Ready for round two?

The global financial system, which has never properly recovered from the recession, is poised on the brink of a second crash.

The immediate trigger seems to be the fiasco in America over raising the debt ceiling. The whole process revealed the growing power (and lunacy) of the Tea Party faction within the Republican Party, and the corresponding weakness of Obama and the Democrats. I like this summary by Paul Thomas in The Herald:

So it’s come to this. America, the land of laissez-faire capitalism, the bastion of thrift and self-reliance, the spiritual home of the Protestant work ethic, being lectured on fiscal responsibility by the Chinese Communist Party and the former KGB apparatchik who seems to run Russia.

As the debt drama went down to the wire, Vladimir Putin took time out from crushing frying pans with his bare hands to describe America as “a parasite on the world economy”, and China’s state news agency Xinhua demanded that Washington defuse its “debt bomb”.

Nor were they impressed by the way politicians went about ensuring that the US didn’t default, complaining of “madcap brinkmanship” and “dangerous irresponsibility”. … America got what it voted for in last year’s mid-term elections.

Short term America is probably heading back into recession.  Medium term America is now obviously in decline, and instability lies ahead.

The other underlying cause is the sovereign debt crisis.  Although the immediate flash point in Greece has been temporarily papered over with another emergency bailout, it is obvious to all that the underlying problems remain.  And Greece is just one small part  of a much wider crisis

Growing divisions on how to manage crisis in Europe

A BLOODBATH on stock exchanges has forced European Commission president Jose Manuel Barroso to admit the sovereign debt crisis was spreading to Spain and Italy and to call for an urgent review of the EU’s failing bailout systems.

But his call exposed continuing divisions among European leaders on how to manage the dramatically intensifying crisis, with both Germany and the Netherlands snubbing Mr Barroso’s request. …

I’m frankly surprised that it has taken this long, but the inevitable stock market fall has begun.  The piece above continues:

Alarmed by the prospect of an American recession and by the failure of European authorities to deal with the woes of the euro, investors rushed to sell. In Britain, the FTSE 100 index fell 3.43 per cent to its lowest level in almost a year in the fifth straight day of heavy selling.

The French stock market fell 3.9 per cent in Paris and the German index 3.4 per cent in Frankfurt. Italy suffered the steepest collapse, with its stockmarket down more than 5 per cent in Milan.

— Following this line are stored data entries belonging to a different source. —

/-- **`|c| ≤ |t - s|`**: the overlap is at most the length of the first interval. [folklore] -/
theorem abs_incrCov_le_left (s t u v : ℝ) : |incrCov s t u v| ≤ |t - s| := by
  rcases le_total s t with hst | hst <;> rcases le_total u v with huv | huv
  · rw [abs_of_nonneg (incrCov_nonneg_of_le hst huv), abs_of_nonneg (by linarith)]
    exact incrCov_le_left_of_le hst huv
  · rw [← neg_neg (incrCov s t u v), ← incrCov_swap_right, abs_neg,
      abs_of_nonneg (incrCov_nonneg_of_le hst huv), abs_of_nonneg (by linarith)]
    exact incrCov_le_left_of_le hst huv
  · rw [← neg_neg (incrCov s t u v), ← incrCov_swap_left, abs_neg,
      abs_of_nonneg (incrCov_nonneg_of_le hst huv), abs_sub_comm, abs_of_nonneg (by linarith)]
    exact incrCov_le_left_of_le hst huv
  · rw [show incrCov s t u v = incrCov t s v u by rw [incrCov_swap_left, incrCov_swap_right, neg_neg],
      abs_of_nonneg (incrCov_nonneg_of_le hst huv), abs_sub_comm, abs_of_nonneg (by linarith)]
    exact incrCov_le_left_of_le hst huv

/-- **`|c| ≤ |v - u|`**: the overlap is at most the length of the second interval. [folklore] -/
theorem abs_incrCov_le_right (s t u v : ℝ) : |incrCov s t u v| ≤ |v - u| := by
  rw [← incrCov_comm]
  exact abs_incrCov_le_left u v s t

/-- For ordered overlapping pairs, `(t - s) + (v - u) - 2c = |s - u| + |t - v|` (the measure of the
symmetric difference of the two intervals). [folklore] -/
theorem symmDiff_eq_of_le {s t u v : ℝ} (hst : s ≤ t) (huv : u ≤ v) (hpos : 0 < incrCov s t u v) :
    (t - s) + (v - u) - 2 * incrCov s t u v = |s - u| + |t - v| := by
  rw [incrCov_eq_of_le hst huv] at hpos ⊢
  have hlt : 0 < min t v - max s u := by
    by_contra h
    rw [max_eq_left (not_lt.1 h)] at hpos
    exact lt_irrefl 0 hpos
  rw [max_eq_right hlt.le]
  rcases le_total t v with h1 | h1 <;> rcases le_total s u with h2 | h2
  · rw [min_eq_left h1, max_eq_right h2, abs_of_nonpos (by linarith), abs_of_nonpos (by linarith)]
    ring
  · rw [min_eq_left h1, max_eq_left h2, abs_of_nonneg (by linarith), abs_of_nonpos (by linarith)]
    ring
  · rw [min_eq_right h1, max_eq_right h2, abs_of_nonpos (by linarith), abs_of_nonneg (by linarith)]
    ring
  · rw [min_eq_right h1, max_eq_left h2, abs_of_nonneg (by linarith), abs_of_nonneg (by linarith)]
    ring
import Literature.NumberTheory.ConnesConsani2021.CosineTail
import Literature.NumberTheory.ConnesConsani2021.SchwartzKernelsProofs
import Literature.NumberTheory.ConnesConsani2021.VanishingConditions
import Literature.NumberTheory.LFunctions.WeilDilationVirial
import Literature.NumberTheory.LFunctions.WeilMellinBounds
import Literature.NumberTheory.LFunctions.WeilArchimedeanMoments
import Literature.Analysis.FunctionSpaces.PlancherelL1L2
import Mathlib.Analysis.Calculus.ParametricIntegral
import HarnessLib

/-!
# Connes–Consani 2021, Prop. 2.2 (iii): the logarithmic moment of the cosine transform
# (`W_∞` half of the Hilbert–Schmidt identity, through `θ′`)

A. Connes, C. Consani, *Weil positivity and trace formula, the archimedean place*, Selecta Math.
(N.S.) 27 (2021) 77 = arXiv:2006.13771 [bib: `ConnesConsani2021`], §1 (Lemma 1.3 `𝔽_{e_ℝ}^w = I∘u_∞^g`,
Lemma 1.4, Prop. 1.5 "the distribution `τ` is `W_ℝ = −W_∞`") and §2 (Prop. 2.2 (iii), Cor. 2.3, eq. (30):
`W_∞(f) = ∫ f̂(t) 2θ′(t) dt/2π`).

## What is proved (theorems only; no definitions without body, no named facts)

For a test function `g` (`IsWeilTest g`) let `T := cosTailFull g` (`CosineTail.lean`),
`T(c) = ∫ g(v − c) e^{v/2}cos(2πe^v) dv` — the cosine transform of `x^{-1/2}g(log x)` in logarithmic
variables (`T(log w) = w^{1/2}∫₀^∞ x^{-1/2}g(log x)cos(2πwx)dx`).  Then:

* `mulFourier_cosTailFull` — **the spectral form of Lemma 1.3**: `T̂(t) = ½ u_∞(−t) ĝ(−t)` with
  `u_∞ = archUnitary = e^{2iθ}`, `ĝ = mulFourier g` (from the DISCHARGED `CC2021_lemma_6_holds`: `T` is
  `½ (I∘𝔽_{e_ℝ}^w)(g∘log)` read in the variable `c = −log λ`);
* `norm_cosTailFull_le_exp` — `‖T(c)‖ ≤ C e^{−|c|/2}` (one integration by parts against
  `d sin(2πe^v)`), hence `T, cT ∈ L¹ ∩ L²`;
* (Plancherel `∫‖T‖² = ¼‖g‖₂²` is `CosineTailPlancherel.integral_norm_sq_cosTailFull`, seat gm-t15);
* **`cosTailFull_logMoment`** — the logarithmic moment
  `4 ∫_ℝ c ‖T(c)‖² dc = Re W_∞(g ∗ g*) − ∫ σ‖g(σ)‖² dσ`,
  `W_∞ = archW` (Bombieri's form) — proved on the spectral side: `(cT)^ = i dT̂/dt`,
  `u_∞′ = 2iθ′u_∞` (`hasDerivAt_riemannSiegelTheta_holds`), `ĝ′ = −i(σg)^`, polarized Plancherel, and
  `W_∞(g ∗ g*) = (1/2π)∫|ĝ|² 2θ′` (`archW_eq_integral_mulFourier_thetaDeriv`, `mulFourier_autocorr`).
  This is where the principal value of `W_∞` lives in the Hilbert–Schmidt identity
  `4∫_{s≥0}∫‖cosTail g s c‖² = Re L(g ∗ g*)` behind Prop. 2.2 (iii): in `Γ′/Γ = ψ`, i.e. in `θ′`;
  no cut-off `Λ → ∞`, no `log Λ`, no Euler constant appears.

Label: RH-FREE archimedean analysis; bears_on W-C/W-P (K1 boundary fact `CC2021_prop_2_2_iii`, the
`W_∞` half of its kernel identity); nothing here bears on the truth of RH.

## References
* A. Connes, C. Consani, arXiv:2006.13771: §1 Lemma 1.3 (arXiv Lemma 6) p. 7; Prop. 1.5 (iii)–(iv)
  (arXiv Prop. 8) p. 8; §2 Prop. 2.2 (iii), Cor. 2.3 and eq. (30) «lfourier» p. 10–11. [ConnesConsani2021]
* E. C. Titchmarsh, *Introduction to the Theory of Fourier Integrals*, Thm. 48 (Plancherel). [folklore]
-/

noncomputable section

open _root_.MeasureTheory Complex Set Filter Real FourierTransform
open scoped Real Topology ComplexConjugate ContDiff

namespace Literature.NumberTheory.ConnesConsani2021

open Literature.NumberTheory.LFunctions

variable {g : ℝ → ℂ} {a : ℝ}

/-! ## §1. The lift `g ∘ log` to `(0, ∞)` as a test function on `ℝ₊*` -/

/-- On `(0,∞)`, the lift `v ↦ g(log v)` (extended by `0` to `v ≤ 0`, so that its support lies in
`(0,∞)` literally, as `CC2021_lemma_6` requires; cf. `mulLift`). [cite: ConnesConsani2021, §1 eq. (11) p. 7] -/
private theorem posLogLift_of_pos {v : ℝ} (hv : 0 < v) :
    (fun v : ℝ => if 0 < v then g (Real.log v) else 0) v = g (Real.log v) := if_pos hv

/-- The lift vanishes off `[e^{−a}, e^{a}]` when `supp g ⊆ [−a, a]`. [cite: ConnesConsani2021, §1 eq. (11) p. 7] -/
private theorem posLogLift_eq_zero_of_notMem (hga : tsupport g ⊆ Icc (-a) a) {v : ℝ}
    (hv : v ∉ Icc (Real.exp (-a)) (Real.exp a)) :
    (fun v : ℝ => if 0 < v then g (Real.log v) else 0) v = 0 := by
  simp only
  split_ifs with h
  · refine image_eq_zero_of_notMem_tsupport fun hmem => hv ⟨?_, ?_⟩
    · have h1 := (hga hmem).1
      by_contra hlt
      have h2 : Real.log v < -a := by
        rw [← Real.log_exp (-a)]; exact Real.log_lt_log h (not_le.1 hlt)
      linarith
    · have h1 := (hga hmem).2
      by_contra hlt
      have h2 : a < Real.log v := by
        rw [← Real.log_exp a]; exact Real.log_lt_log (Real.exp_pos a) (not_le.1 hlt)
      linarith
  · rfl

/-- The lift vanishes on `(−∞, e^{−a})`. [cite: ConnesConsani2021, §1 eq. (11) p. 7] -/
private theorem posLogLift_eq_zero_of_lt (hga : tsupport g ⊆ Icc (-a) a) {v : ℝ}
    (hv : v < Real.exp (-a)) : (fun v : ℝ => if 0 < v then g (Real.log v) else 0) v = 0 :=
  posLogLift_eq_zero_of_notMem hga fun h => not_le.2 hv h.1

/-- The lift has compact support. [cite: ConnesConsani2021, §1 eq. (11) p. 7] -/
private theorem hasCompactSupport_posLogLift (hga : tsupport g ⊆ Icc (-a) a) :
    HasCompactSupport (fun v : ℝ => if 0 < v then g (Real.log v) else 0) :=
  HasCompactSupport.intro isCompact_Icc fun _ hv => posLogLift_eq_zero_of_notMem hga hv

/-- The (topological) support of the lift lies in `(0,∞)`. [cite: ConnesConsani2021, §1 eq. (11) p. 7] -/
private theorem tsupport_posLogLift_subset (hga : tsupport g ⊆ Icc (-a) a) :
    tsupport (fun v : ℝ => if 0 < v then g (Real.log v) else 0) ⊆ Ioi 0 := by
  have h1 : Function.support (fun v : ℝ => if 0 < v then g (Real.log v) else 0) ⊆
      Icc (Real.exp (-a)) (Real.exp a) := by
    intro v hv
    by_contra h
    exact hv (posLogLift_eq_zero_of_notMem hga h)
  exact (closure_minimal h1 isClosed_Icc).trans fun v hv => (Real.exp_pos (-a)).trans_le hv.1

/-- The lift is smooth (it is `g ∘ log` on `(0,∞)` and `0` near `(−∞, 0]`).
[cite: ConnesConsani2021, §1 eq. (11) p. 7] -/
private theorem contDiff_posLogLift (hg : IsWeilTest g) (hga : tsupport g ⊆ Icc (-a) a) :
    ContDiff ℝ ∞ (fun v : ℝ => if 0 < v then g (Real.log v) else 0) := by
  refine contDiff_iff_contDiffAt.2 fun v => ?_
  rcases lt_or_ge 0 v with hv | hv
  · -- on `(0,∞)` the lift is `g ∘ log`
    have h1 : ContDiffAt ℝ ∞ (fun w => g (Real.log w)) v :=
      (hg.1.contDiffAt).comp v (Real.contDiffAt_log.2 hv.ne')
    refine h1.congr_of_eventuallyEq ?_
    filter_upwards [Ioi_mem_nhds hv] with w hw
    exact posLogLift_of_pos hw
  · -- near `v ≤ 0` the lift vanishes identically
    have hev : (fun v : ℝ => if 0 < v then g (Real.log v) else 0) =ᶠ[𝓝 v] fun _ => 0 := by
      filter_upwards [Iio_mem_nhds (hv.trans_lt (Real.exp_pos (-a)))] with w hw
      exact posLogLift_eq_zero_of_lt hga hw
    exact (contDiffAt_const (c := (0 : ℂ))).congr_of_eventuallyEq hev

/-- `𝔽_μ` of the lift is `ĝ`: `mellin (g∘log) (−is) = mulFourier g s` (eq. (11), the dictionary
`mulFourier_eq_mellin_mulLift`). [cite: ConnesConsani2021, §1 eq. (11) p. 7; App. A p. 30] -/
private theorem mellin_posLogLift (g : ℝ → ℂ) (s : ℝ) :
    mellin (fun v : ℝ => if 0 < v then g (Real.log v) else 0) (-(s * I)) = mulFourier g s := by
  rw [mulFourier_eq_mellin_mulLift]
  refine setIntegral_congr_fun measurableSet_Ioi fun v hv => ?_
  simp only [if_pos (show (0:ℝ) < v from hv), mulLift]

/-! ## §2. `cosTailFull` is `½·archOp(lift)` in the variable `c = −log λ` -/

/-- The substitution `m = e^v` on `(0,∞)`: `∫_{(0,∞)} Φ(m) dm = ∫_ℝ e^v Φ(e^v) dv`. [folklore] -/
private theorem integral_Ioi_eq_integral_exp (Φ : ℝ → ℂ) :
    ∫ m in Ioi (0:ℝ), Φ m = ∫ v : ℝ, (Real.exp v : ℂ) * Φ (Real.exp v) := by
  have hcv := integral_image_eq_integral_abs_deriv_smul (s := univ) (f := Real.exp)
    (f' := Real.exp) MeasurableSet.univ (fun x _ => (Real.hasDerivAt_exp x).hasDerivWithinAt)
    Real.exp_injective.injOn Φ
  rw [Set.image_univ, Real.range_exp] at hcv
  rw [hcv, setIntegral_univ]
  refine integral_congr_ae (Eventually.of_forall fun v => ?_)
  simp only [abs_of_pos (Real.exp_pos v), Complex.real_smul]

/-- **`T(c) = ½ (I ∘ 𝔽_{e_ℝ}^w)(ξ)(e^{−c})`**: the full cosine transform in logarithmic variables is
half the operator `archOp` (kernel `k^u = 2λ^{-1/2}μ^{1/2}cos(2πμ/λ)`, Lemma 1.4 (i)) applied to the
lift `ξ = g∘log`, at `λ = e^{−c}` (substitute `μ = e^v`: `k^u(e^{−c}, e^v)ξ(e^v)d*μ =
2e^{c/2}e^{v/2}cos(2πe^{v+c})g(v)dv`). [cite: ConnesConsani2021, §1 Lemma 1.4 (i) (arXiv: Lemma 7 (i)) eq. (16) p. 7] -/
theorem cosTailFull_eq_half_archOp (g : ℝ → ℂ) (c : ℝ) :
    cosTailFull g c = (1 / 2 : ℂ) * archOp (fun v : ℝ => if 0 < v then g (Real.log v) else 0) (Real.exp (-c)) := by
  rw [cosTailFull_eq_integral_comp_add, archOp, integral_Ioi_eq_integral_exp, ← integral_const_mul]
  refine integral_congr_ae (Eventually.of_forall fun v => ?_)
  have hv := Real.exp_pos v
  simp only [if_pos hv, Real.log_exp, archKernel, cosTailKernel]
  have hsq : Real.sqrt (Real.exp (-c)) = Real.exp (-c / 2) := by
    rw [Real.sqrt_eq_rpow, ← Real.exp_mul]; ring_nf
  have hsq' : Real.sqrt (Real.exp v) = Real.exp (v / 2) := by
    rw [Real.sqrt_eq_rpow, ← Real.exp_mul]; ring_nf
  rw [hsq, hsq']
  have h1 : (Real.exp (-c / 2))⁻¹ = Real.exp (c / 2) := by
    rw [← Real.exp_neg]; ring_nf
  rw [h1]
  have h2 : 2 * π * Real.exp v / Real.exp (-c) = 2 * π * Real.exp (v + c) := by
    rw [Real.exp_add, Real.exp_neg]; field_simp
  rw [h2]
  have h3 : Real.exp ((v + c) / 2) = Real.exp (v / 2) * Real.exp (c / 2) := by
    rw [← Real.exp_add]; ring_nf
  rw [h3]
  have hne : (Real.exp v : ℂ) ≠ 0 := by exact_mod_cast hv.ne'
  push_cast
  field_simp

/-! ## §3. The spectral form of Lemma 1.3: `T̂(t) = ½ u_∞(−t) ĝ(−t)` -/

/-- `mulFourier` of a reflected function: `(c ↦ h(−c))^(s) = ĥ(−s)`. [folklore] -/
private theorem mulFourier_comp_neg (h : ℝ → ℂ) (s : ℂ) :
    mulFourier (fun c => h (-c)) s = mulFourier h (-s) := by
  unfold mulFourier
  have e := integral_neg_eq_self (fun c : ℝ => h c * cexp (-(I * (-s) * (c : ℂ)))) volume
  rw [← e]
  refine integral_congr_ae (Eventually.of_forall fun c => ?_)
  push_cast
  ring_nf

/-- **Lemma 1.3 on the spectral side**: `mulFourier (cosTailFull g) t = ½·u_∞(−t)·ĝ(−t)`, i.e. the
Fourier transform (in `c`) of `T = cosTailFull g` is the multiplier `u_∞ = e^{2iθ}` times `ĝ`, read at
`−t` — `CC2021_lemma_6_holds` (`𝔽_μ(archOp ξ)(s) = u_∞(s)𝔽_μ(ξ)(s)`) for the lift `ξ = g∘log`, with
`𝔽_μ(archOp ξ)(−is) = 2·T̂(−s)` (`T(c) = ½archOp ξ(e^{−c})`) and `𝔽_μ(ξ)(−is) = ĝ(s)`.
[cite: ConnesConsani2021, §1 Lemma 1.3 (arXiv: Lemma 6) p. 7 (chunk p0007:L76–L86); App. B p. 31] -/
theorem mulFourier_cosTailFull (hg : IsWeilTest g) (t : ℝ) :
    mulFourier (cosTailFull g) t = (1 / 2 : ℂ) * archUnitary (-t) * mulFourier g (-t) := by
  obtain ⟨a, hga⟩ : ∃ a : ℝ, tsupport g ⊆ Icc (-a) a := by
    obtain ⟨r, hr⟩ := hg.2.isCompact.isBounded.subset_closedBall 0
    exact ⟨r, fun u hu => by simpa [Real.closedBall_eq_Icc] using hr hu⟩
  have L6 := CC2021_lemma_6_holds (fun v : ℝ => if 0 < v then g (Real.log v) else 0) (contDiff_posLogLift hg hga)
    (hasCompactSupport_posLogLift hga) (tsupport_posLogLift_subset hga) (-t)
  -- right-hand side of Lemma 6: `mellin ξ (−i(−t)) = ĝ(−t)`
  rw [mellin_posLogLift] at L6
  -- left-hand side: `mellin (archOp ξ)(−i(−t)) = 2·T̂(t)`
  have h1 := mulFourier_eq_mellin_mulLift (fun c => cosTailFull g (-c)) (-t)
  have h2 : mulFourier (fun c => cosTailFull g (-c)) ((-t : ℝ) : ℂ) = mulFourier (cosTailFull g) t := by
    rw [mulFourier_comp_neg]
    push_cast
    rw [neg_neg]
  have h3 : mellin (mulLift fun c => cosTailFull g (-c)) (-(((-t : ℝ) : ℂ) * I)) =
      (1 / 2 : ℂ) * mellin (archOp (fun v : ℝ => if 0 < v then g (Real.log v) else 0)) (-(((-t : ℝ) : ℂ) * I)) := by
    have hc := mellin_const_smul (archOp (fun v : ℝ => if 0 < v then g (Real.log v) else 0)) (-(((-t : ℝ) : ℂ) * I)) (1 / 2 : ℂ)
    rw [smul_eq_mul] at hc
    rw [← hc]
    refine setIntegral_congr_fun measurableSet_Ioi fun l hl => ?_
    have hl' : (0 : ℝ) < l := hl
    simp only [mulLift, cosTailFull_eq_half_archOp, neg_neg, Real.exp_log hl', smul_eq_mul]
  have hL : mellin (archOp (fun v : ℝ => if 0 < v then g (Real.log v) else 0)) (-(((-t : ℝ) : ℂ) * I)) =
      2 * mulFourier (cosTailFull g) t := by
    rw [← h2, h1, h3]; ring
  rw [hL] at L6
  push_cast at L6
  linear_combination (1 / 2 : ℂ) * L6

The new crash is all over the news:

Crisis mounts as world markets dive

Stock markets around the world have plunged again as fears persisted that the global economy could slip back into recession. The FTSE 100 Index has seen 9.8%, or £147.9 billion, sliced off its value in the past week – its worst performance since October 2008 when Lehman Brothers collapsed and the credit crunch began in earnest.

Markets across the world are in meltdown as traders panic that America will lead the global economy back into recession and the eurozone will be crushed under the weight of its debts.

And there are fears that the crisis could escalate further unless Governments are able to convince financial markets that they are able to pay off their loans.

Emergency meetings are under way:

FTSE slumps to worst week since 2008 despite US employment data rally

Emergency meeting of G7 ministers called after biggest share slump since 2008 banking crisis

Britain’s stock market suffered another major selloff yesterday, ending its worst week since the collapse of Lehman Brothers in 2008 with almost £150bn wiped off the value of the country’s top 100 companies.

After a calamitous five days for stock markets on both sides of the Atlantic, the FTSE 100 closed 146 points lower at 5247 to record its third day of triple digit declines – a trading pattern last witnessed in the immediate aftermath of Lehman’s bankruptcy in September 2008.

The first impact on NZ seems to be that the dollar has tumbled from its heights (which is not actually all bad news for the economy).  But if the world economy continues its spiral into a second recession then our own faltering recovery will be washed away in the flood.  We continue to live in interesting times.